Jonah is distraught because his granddaughter and ward has been kidnapped by her silly, drug-addicted mother. Then, a homophobic feminist militant is bumped off, none too soon, and he’s accused of her murder. “The law doesn’t work,” he complains. “That’s the problem.” It is indeed, and that’s what lawyers are for: to unravel the tangled skein their kind has helped to weave.

Enter Paul Madriani, Martini’s “Attorney” of record, who has made a killing in a wrongful death civil case, plucked the insurance company for $8 million and been left with a tidy nest egg in fees “even after taxes.” So Paul moves from Sacramento to San Diego, where he will be closer to his ladylove, Susan McKay, takes on Hale’s case and is caught in thickets of deceit and danger. Charges of child abuse are brandished, drug trails are followed, evil drug lords and dark minions loom and, this being Southern California, driving takes up an awful lot of time.
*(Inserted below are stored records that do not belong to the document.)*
/-
Copyright: the b2b-balaban T⁴-continuum CRUX team, row NE7b OWNER lineage `t4-ne7b-p1` (gen 144). Project licence.
-/
import Summits.QuantumFields.BalabanUV.T4Continuum.Spine.NE7b.SupTiltedCumulantCalculusOne

/-!
# THE GROWTH CLASS IS CLOSED UNDER SUMS, DIFFERENCES AND SCALAR MULTIPLES (toward the `C⁵` packaging, SCOPING-d16 (2)).  (513)'s tilted-moment
# calculus and (581)'s cumulant rules take ABSTRACT observables `p` with `|p|, ‖p′‖ ≤ C_p(1+‖U′‖)^{n_p}`; (581) proved the class closed under
# PRODUCTS (`C_{pq} = 2C_pC_q`, `n_{pq} = n_p + n_q`).  The raw order-4 display's composite integrands (`U″mv − U′v·U′m`, the fifteen-term `Ψ`, …)
# are LINEAR COMBINATIONS of products, so the Fréchet differentiability of their tilted moments ((513) `hasFDerivAt_tilted_moment`) needs the class
# closed under `p + q`, `p − q`, `c·p` as well: `C_{p±q} = C_p + C_q`, `n_{p±q} = n_p + n_q` (since `1 + ‖U′‖ ≥ 1` the exponents only grow),
# `C_{c·p} = |c|·C_p` — values, derivatives and the continuity of the derivative (row NE7b, node U5c; (581) `class_const_nonneg` BY NAME;
# [folklore])

Cell `pub-balaban`, sub-cell `t4`, spine estimate NE7b (`T4WeightBudget.RelWeightBound`; the cell's OWN estimate — NOT PRINTED in
[Bałaban 1983–89], NOT PROVED).  Crux-route work under `Spine/NE7b/` by the row OWNER (`t4-ne7b-p1` gen 144, file (635)) under FREEZE
(0)'s crux-prover clause; NOTHING of Bałaban's is named as a Lean object, valued or asserted; no `T4Continuum/Support` leaf typed; no
`def`, no notation (the class is a conjunction of hypotheses); zero `sorry`.  Imports (BY NAME): the OWNER's (581) `…SupTiltedCumulantCalculusOne`.

WHAT IS PROVED ([folklore]): `growth_pow_mono`, `class_add_abs_le`, `class_add_fderiv_le`, `class_sub_abs_le`, `class_sub_fderiv_le`,
`class_smul_abs_le`, `class_smul_fderiv_le`, `class_add_fderiv_continuous`, `class_sub_fderiv_continuous`; toy.

HONEST (what this is NOT).  Class algebra only; the composite atoms' differentiability, the `C⁵` packaging and continuity are the next
files.  Scalar skeleton ((A3), NC-NE7b-α UNRULED); nothing of Bałaban's asserted.  BY-NAME EFFECT ON THE WALL: NONE.  NE7b NOT PRINTED ∕ NOT
PROVED; spine PROVED 0∕9; rung (B)+1 — the programme's measures remain FINITE-torus statements; NOT the mass gap, NOT Clay.  HONEST DEPENDENCY:
continuum YM on T⁴ ⇐ BetaPertH ∧ nine spine estimates (0∕9 proved); BetaPertH ⇐ (D1) ∧ (D4) ∧ CAP+tail; G-an2-4 gates asym, D1 and NE2∕3∕4.
-/

set_option autoImplicit false

noncomputable section

namespace Summit.QuantumFields.BalabanUV.T4Continuum.NE7b.SupGrowthClassLinear

open SupTiltedCumulantCalculusOne (class_const_nonneg)

variable {ι : Type} [Fintype ι] [DecidableEq ι]

variable {U' : EuclideanSpace ℝ ι → EuclideanSpace ℝ ι →L[ℝ] ℝ} {p q : EuclideanSpace ℝ ι → ℝ}
  {p' q' : EuclideanSpace ℝ ι → EuclideanSpace ℝ ι →L[ℝ] ℝ} {Cp Cq : ℝ} {np nq : ℕ}

omit [DecidableEq ι] in
/-- `(1+‖U′φ‖)^n ≤ (1+‖U′φ‖)^{n+m}` (the base is `≥ 1`). [folklore] -/
theorem growth_pow_mono (φ : EuclideanSpace ℝ ι) (n m : ℕ) : (1 + ‖U' φ‖) ^ n ≤ (1 + ‖U' φ‖) ^ (n + m) :=
  pow_le_pow_right₀ (by linarith [norm_nonneg (U' φ)]) (Nat.le_add_right n m)

omit [DecidableEq ι] in
/-- **Closed under sums, values**: `|p + q| ≤ (C_p + C_q)(1+‖U′‖)^{n_p+n_q}`. [folklore] -/
theorem class_add_abs_le (hpb : ∀ φ : EuclideanSpace ℝ ι, |p φ| ≤ Cp * (1 + ‖U' φ‖) ^ np) (hqb : ∀ φ : EuclideanSpace ℝ ι, |q φ| ≤ Cq * (1 + ‖U' φ‖)
    ^ nq)
    (φ : EuclideanSpace ℝ ι) : |p φ + q φ| ≤ (Cp + Cq) * (1 + ‖U' φ‖) ^ (np + nq) := by
  have hCp := class_const_nonneg hpb
  have hCq := class_const_nonneg hqb
  have h1 : |p φ| ≤ Cp * (1 + ‖U' φ‖) ^ (np + nq) := (hpb φ).trans (mul_le_mul_of_nonneg_left (growth_pow_mono φ np nq) hCp)
  have h2 : |q φ| ≤ Cq * (1 + ‖U' φ‖) ^ (np + nq) := by
    have h := (hqb φ).trans (mul_le_mul_of_nonneg_left (growth_pow_mono φ nq np) hCq)
    rwa [Nat.add_comm] at h
  calc |p φ + q φ| ≤ |p φ| + |q φ| := abs_add_le _ _
    _ ≤ (Cp + Cq) * (1 + ‖U' φ‖) ^ (np + nq) := by rw [add_mul]; exact add_le_add h1 h2

omit [DecidableEq ι] in
/-- **Closed under sums, derivatives**: `‖p′ + q′‖ ≤ (C_p + C_q)(1+‖U′‖)^{n_p+n_q}`. [folklore] -/
theorem class_add_fderiv_le (hpb : ∀ φ : EuclideanSpace ℝ ι, |p φ| ≤ Cp * (1 + ‖U' φ‖) ^ np)
    (hp'b : ∀ φ : EuclideanSpace ℝ ι, ‖p' φ‖ ≤ Cp * (1 + ‖U' φ‖) ^ np) (hqb : ∀ φ : EuclideanSpace ℝ ι, |q φ| ≤ Cq * (1 + ‖U' φ‖) ^ nq)
    (hq'b : ∀ φ : EuclideanSpace ℝ ι, ‖q' φ‖ ≤ Cq * (1 + ‖U' φ‖) ^ nq) (φ : EuclideanSpace ℝ ι) :
    ‖p' φ + q' φ‖ ≤ (Cp + Cq) * (1 + ‖U' φ‖) ^ (np + nq) := by
  have hCp := class_const_nonneg hpb
  have hCq := class_const_nonneg hqb
  have h1 : ‖p' φ‖ ≤ Cp * (1 + ‖U' φ‖) ^ (np + nq) := (hp'b φ).trans (mul_le_mul_of_nonneg_left (growth_pow_mono φ np nq) hCp)
  have h2 : ‖q' φ‖ ≤ Cq * (1 + ‖U' φ‖) ^ (np + nq) := by
    have h := (hq'b φ).trans (mul_le_mul_of_nonneg_left (growth_pow_mono φ nq np) hCq)
    rwa [Nat.add_comm] at h
  calc ‖p' φ + q' φ‖ ≤ ‖p' φ‖ + ‖q' φ‖ := norm_add_le _ _
    _ ≤ (Cp + Cq) * (1 + ‖U' φ‖) ^ (np + nq) := by rw [add_mul]; exact add_le_add h1 h2

omit [DecidableEq ι] in
/-- **Closed under differences, values**: `|p − q| ≤ (C_p + C_q)(1+‖U′‖)^{n_p+n_q}`. [folklore] -/
theorem class_sub_abs_le (hpb : ∀ φ : EuclideanSpace ℝ ι, |p φ| ≤ Cp * (1 + ‖U' φ‖) ^ np) (hqb : ∀ φ : EuclideanSpace ℝ ι, |q φ| ≤ Cq * (1 + ‖U' φ‖)
    ^ nq)
    (φ : EuclideanSpace ℝ ι) : |p φ - q φ| ≤ (Cp + Cq) * (1 + ‖U' φ‖) ^ (np + nq) := by
  have h := class_add_abs_le (q := fun φ => -q φ) hpb (fun φ => by rw [abs_neg]; exact hqb φ) φ
  simpa only [sub_eq_add_neg] using h

omit [DecidableEq ι] in
/-- **Closed under differences, derivatives**: `‖p′ − q′‖ ≤ (C_p + C_q)(1+‖U′‖)^{n_p+n_q}`. [folklore] -/
theorem class_sub_fderiv_le (hpb : ∀ φ : EuclideanSpace ℝ ι, |p φ| ≤ Cp * (1 + ‖U' φ‖) ^ np)
    (hp'b : ∀ φ : EuclideanSpace ℝ ι, ‖p' φ‖ ≤ Cp * (1 + ‖U' φ‖) ^ np) (hqb : ∀ φ : EuclideanSpace ℝ ι, |q φ| ≤ Cq * (1 + ‖U' φ‖) ^ nq)
    (hq'b : ∀ φ : EuclideanSpace ℝ ι, ‖q' φ‖ ≤ Cq * (1 + ‖U' φ‖) ^ nq) (φ : EuclideanSpace ℝ ι) :
    ‖p' φ - q' φ‖ ≤ (Cp + Cq) * (1 + ‖U' φ‖) ^ (np + nq) := by
  have h := class_add_fderiv_le (q := fun φ => -q φ) (q' := fun φ => -q' φ) hpb hp'b (fun φ => by rw [abs_neg]; exact hqb φ)
    (fun φ => by rw [norm_neg]; exact hq'b φ) φ
  simpa only [sub_eq_add_neg] using h

omit [DecidableEq ι] in
/-- **Closed under scalar multiples, values**: `|c·p| ≤ |c|C_p(1+‖U′‖)^{n_p}`. [folklore] -/
theorem class_smul_abs_le (hpb : ∀ φ : EuclideanSpace ℝ ι, |p φ| ≤ Cp * (1 + ‖U' φ‖) ^ np) (c : ℝ) (φ : EuclideanSpace ℝ ι) :
    |c * p φ| ≤ |c| * Cp * (1 + ‖U' φ‖) ^ np := by
  rw [abs_mul, mul_assoc]
  exact mul_le_mul_of_nonneg_left (hpb φ) (abs_nonneg c)

omit [DecidableEq ι] in
/-- **Closed under scalar multiples, derivatives**: `‖c·p′‖ ≤ |c|C_p(1+‖U′‖)^{n_p}`. [folklore] -/
theorem class_smul_fderiv_le (hp'b : ∀ φ : EuclideanSpace ℝ ι, ‖p' φ‖ ≤ Cp * (1 + ‖U' φ‖) ^ np) (c : ℝ) (φ : EuclideanSpace ℝ ι) :
    ‖c • p' φ‖ ≤ |c| * Cp * (1 + ‖U' φ‖) ^ np := by
  rw [norm_smul, Real.norm_eq_abs, mul_assoc]
  exact mul_le_mul_of_nonneg_left (hp'b φ) (abs_nonneg c)

omit [Fintype ι] [DecidableEq ι] in
/-- The derivative of a sum is continuous if both derivatives are. [folklore] -/
theorem class_add_fderiv_continuous (hp'c : Continuous p') (hq'c : Continuous q') : Continuous fun φ : EuclideanSpace ℝ ι => p' φ + q' φ :=
  hp'c.add hq'c

omit [Fintype ι] [DecidableEq ι] in
/-- The derivative of a difference is continuous if both derivatives are. [folklore] -/
theorem class_sub_fderiv_continuous (hp'c : Continuous p') (hq'c : Continuous q') : Continuous fun φ : EuclideanSpace ℝ ι => p' φ - q' φ :=
  hp'c.sub hq'c

/-- Toy (the exponent bookkeeping): `(1+x)² ≤ (1+x)⁵` for `x ≥ 0`. -/
example (x : ℝ) (hx : 0 ≤ x) : (1 + x) ^ 2 ≤ (1 + x) ^ 5 := pow_le_pow_right₀ (by linarith) (by norm_num)

end Summit.QuantumFields.BalabanUV.T4Continuum.NE7b.SupGrowthClassLinear

end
In the end, Madriani successfully guides the case to closure where both the missing granddaughter and the menacing villains are concerned--but not without Susan tweaking the evidence. Which means that Paul will split up with her: probably a good thing for Susan, who doesn’t need a squeamish champion who shies from transgression, though the cause be good. Sanctimony may work in court, but veraciousness ill becomes lawyers for whom deception is the better part of valor. It is out of place in legal legends aspiring to realism.